Addressing the question of whether or not Islam is a fair religion, she stated: "Islam is about upholding ethics, justice. And that consciousness (taqwa) leads to a certain type of behaviour judged only by Allah."


According to Dr. Wadud, the Quran is explicitly gender-inclusive in all stages of life, death and the afterlife. The umbrella term to encompass all this is Tawhid.

“Tawhid therefore includes elements of oneness, unity, uniqueness. Tawhid is not a method. It is the foundation of social justice. If Tawhid is the theological basis, then a system of ethics (Maqasid of Shari'ah) becomes the methodological basis.

“Islam is emphatic that there is NO intermediary between Allah and you (woman or man). Islam is emphatic about the fact that there is horizontal reciprocity between woman and man,” said Dr. Wadud. And she claims that “It is strategic, it is wise to decide on a case by case, issue by issue, nation by nation, etc basis.”
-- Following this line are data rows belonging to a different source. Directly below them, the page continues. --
/-
Copyright (c) 2026 the pub-hodgecm-mathlib formalisation cell (harness21).  Prover seat hodgecm-mathlib-LH3-p02 (g6); dealer LH4-plan (g7) WORD #2 «LAYER B 3∕3 — F1»,
2026-09-02.  Count-neutral base layer of the dyadic (D-UNR) column (FINDINGS #6∕#6′ of the LH4 board); CENSUS-LAYERB-3of3 4277d501 row F1.
-/
import Literature.NumberTheory.Automorphic.UnitaryThreeTorusBlockElements        -- ★ γ2b-A: `exists_coe_eq_block_of_rel`, `exists_diagRadial` (+ ★ γ2a `block_mul_block`, ★ B-p04 block lemmas)
import Literature.NumberTheory.Automorphic.UnitaryThreeDoubleCosetsHKStabilizer   -- ★ `exists_coe_eq_block_of_mem_centralizer`, `v_eq_one_of_coe_eq_block`
import Literature.NumberTheory.Rogawski1990.FlickerTorusTraceFrame               -- ★ p851724 (T3)∕(T5): `traceTorusEltPi_unitary` (the trace literal is unitary)
import Literature.NumberTheory.LocalFields.NormOneTorusCayleyLevelShift          -- ★ (T0) `valued_eq_one_of_map_mul_self_eq_one`
import HarnessLib

/-!
# Block elements of `U(σ, Φ₃)` in the TRACE frame: the torus `Z_H(t_{π}^{(b)}) = {x·P + y·(1 − P)} × {e}` and its integral eigen-coordinates
# (Flicker 1998, Prop. 6 p. 83 — every residue characteristic; LAYER B 3∕3, file F1 of CENSUS-LAYERB-3of3)

Topic `NumberTheory/Automorphic`; namespace `Literature.NumberTheory.Automorphic.UnitaryGroup`.  THEOREMS ONLY (no `def`, no instance, no notation, no named fact,
no `sorry`).  Cell `pub/hodgecm-mathlib`, crux H413 = `stmt-HodgeConjecture-24833`; LH4 board (D-UNR) FINDING #6 «LAYER B» (the 2-free re-cut of Flicker's engine):
this is F1 of CENSUS-LAYERB-3of3 (LH3-p02 (g6), sha16 4277d501e16e5836), the trace-frame twin of ★ γ2b-A `UnitaryThreeTorusBlockElements` (the `(A, θ²C; C, A)`-shaped
torus of Flicker's frame, which needs `|2| = 1`).  Read with CENSUS-R1 52a4c879 (LH4-p03 (g8)) and FINDING #6′ (178∕178 numeric certificate).  It feeds F2 (Prop. 6 (a)),
F3 (Prop. 6 (b)), F4 (Prop. 6 (c)∕7) — the three heads that re-dock ★ (F3a) `FixedPointsTorusDoubleCosetCount` BY NAME; the two COUNT heads
`rankStrata_counts_of_congr_traceTorusElt{Pi,}` stay HYPOTHESES of the G-side until LAYER C lands (census §0.4).

FRAME.  `K` a field with involution `σ`; `U = U(σ, Φ₃)(K)`, `Φ₃ = antidiag(1,1,1)` (`hJ : J = (StdForm.antidiagonal 3).over K`); `c = diag(1,−1,1)`, `H = Z_U(c)` (block
elements `!![α,0,β;0,e,0;γ,0,δ]`); `b ∈ K` with **`b + σb = 1`** (the trace-one element of ★ `UnramifiedLocalConjDatum.trace`); `π, π′` with `ππ′ = 1`, `σπ = π` (`π = 1`:
the θ̄ = 0 literal; `π = ϖ`: θ̄ = 1).  THE TRACE TORUS BLOCK with eigen-coordinates `(x, e, y)`:

  `M(x, e, y) := !![x·σb + y·b, 0, π·(x − y); 0, e, 0; π′·(b·σb·(x − y)), 0, x·b + y·σb]`

— token for token ★ p851724 (T5) `t_π^{(b)}(a, m, c)` at `(a, m, c) = (x, e, y)` and ★ p851796 :93 `hlit`.  Its corner is `x·P + y·(1 − P)` for the idempotent
`P = (σb, π; π′bσb, b)` (`P² = P` by `b + σb = 1`; `P` is self-adjoint for the `σ`-adjoint of `antidiag(1,1)`), so these matrices MULTIPLY COORDINATEWISE (§2) and the
centraliser of a regular one (`x₁ ≠ x₃`) inside `H` is exactly the set of all of them (§4).  THE POINT OF THE FILE (census §0.1, §2): the eigen-coordinates are READ OFF THE MATRIX
BY INTEGRAL LINEAR FORMS — `x = M₀₀ + b·π′·M₀₂`, `y = M₀₀ − σb·π′·M₀₂` — with no `½` anywhere (Flicker's torus reads `p = (μ₊ + μ₋)∕2`), which is why Prop. 6 (c)'s weight
`(q+1)q^{2i+ε−1}` survives verbatim at a dyadic place (F4).

* §1 `block_mul_eq_mul_iff_of_ne_zero`, `mem_centralizer_block_iff_of_ne_zero` — commutation of two block elements with a GENERAL corner `(A B; C D)`, `B ≠ 0`
  (★ γ2a `mem_centralizer_block_iff` is the equal-diagonal case `D = A`).
* §2 `traceTorusBlock_mul` (coordinatewise product), `traceTorusBlock_read_fst ∕ _snd` (the integral eigen-coordinate reading), `det_traceTorusBlock` (`= x·e·y`).
* §3 `exists_coe_eq_traceTorusBlock` (**constructor**: `M(x,e,y) ∈ U` for norm-one `x, e, y` — ★ (T5) `traceTorusEltPi_unitary` CITED through ★ `mem_unitaryGroupOfForm_iff`),
  `traceTorusBlock_mem_centralizer_diag` (`∈ H`), `traceTorusBlock_mem_centralizer` (`∈ Z(t)` for `t = M(x₁, x₂, x₃)`).
* §4 `exists_coe_eq_traceTorusBlock_of_mem_centralizer` (**shape**: every `τ ∈ Z_H(t)`, `t = M(x₁,x₂,x₃)` regular, IS `M(x, e, y)` with `x, y` read as in §2; `h2 : (2 : K) ≠ 0`
  is the CHARACTERISTIC token behind the block shape of `Z(c)`, ★ `exists_coe_eq_block_of_mem_centralizer` — not `|2| = 1`), `map_mul_self_eq_one_of_coe_eq_traceTorusBlock`
  (the eigen-coordinates of a unitary `M(x,e,y)` are NORM-ONE).
* §5 (valued) `v_eq_one_of_add_map_eq_one` (`|b| = |σb| = 1` from `b + σb = 1`, `|b| ≤ 1` ALONE — every residue characteristic), `v_traceTorusBlock_coord_eq_one`.
* §6 a comment block for F2's typer: the left-normaliser `C` replacing ★'s `diag(θ, 1)` in the MARS step (paper computation, census §6 (i)).
HONEST LABEL: HC_CM is proved only modulo the printed citations (hLiu418 = `stmt-HodgeConjecture-24832`, h413 = `stmt-HodgeConjecture-24833`) until rung 0 closes; this is
structure theory, it pays no organ and opens no road ((D-UNR) stays PRINT by D74′).

## References
* [Flicker1998UnitaryFL] Y. Z. Flicker, *Elementary proof of the fundamental lemma for a unitary group*, Canad. J. Math. 50 (1998), §2 Prop. 3 pp. 78–79 (the torus
  literal), Prop. 6 p. 83 (`T_H^θ`, its centraliser description), REMARK p. 84.
* [Rogawski1990] J. D. Rogawski, *Automorphic Representations of Unitary Groups in Three Variables* (1990), §1.9 p. 8 (`Φ₃`, `U(Φ)`), §4.9 p. 55 (`H = U(2) × U(1)`).
* [Serre1979] J.-P. Serre, *Local Fields*, GTM 67, Ch. V §2–§3 (trace∕norm in unramified extensions; norm-one elements are units).
-/

set_option autoImplicit false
All citizens have same rights with respect to implementation of any law.  All citizens have same rights with respect to the reform of any policy that denies, prohibits or limits equality. And the "Buddhist principle of transcendence will also help understand Tawhid. We can understand this through other faiths."

Today, reasoned Dr. Wadud, there are many who claim women's roles at home (private sphere) are equally important as men's as leaders (public sphere) But if women's roles in the home are so important, why isn't everyone clamoring for that role? Why isn't there more competitiveness? Dr. Wadud rejects this "complementary" model of gender roles, saying, "The complementarity model is unequal. It is vertical, cannot be exchanged, people's roles become fixed."

"Equality isn't about sameness," continued Dr. Wadud. And the last word?  Islam does not advocate gender hierarchy.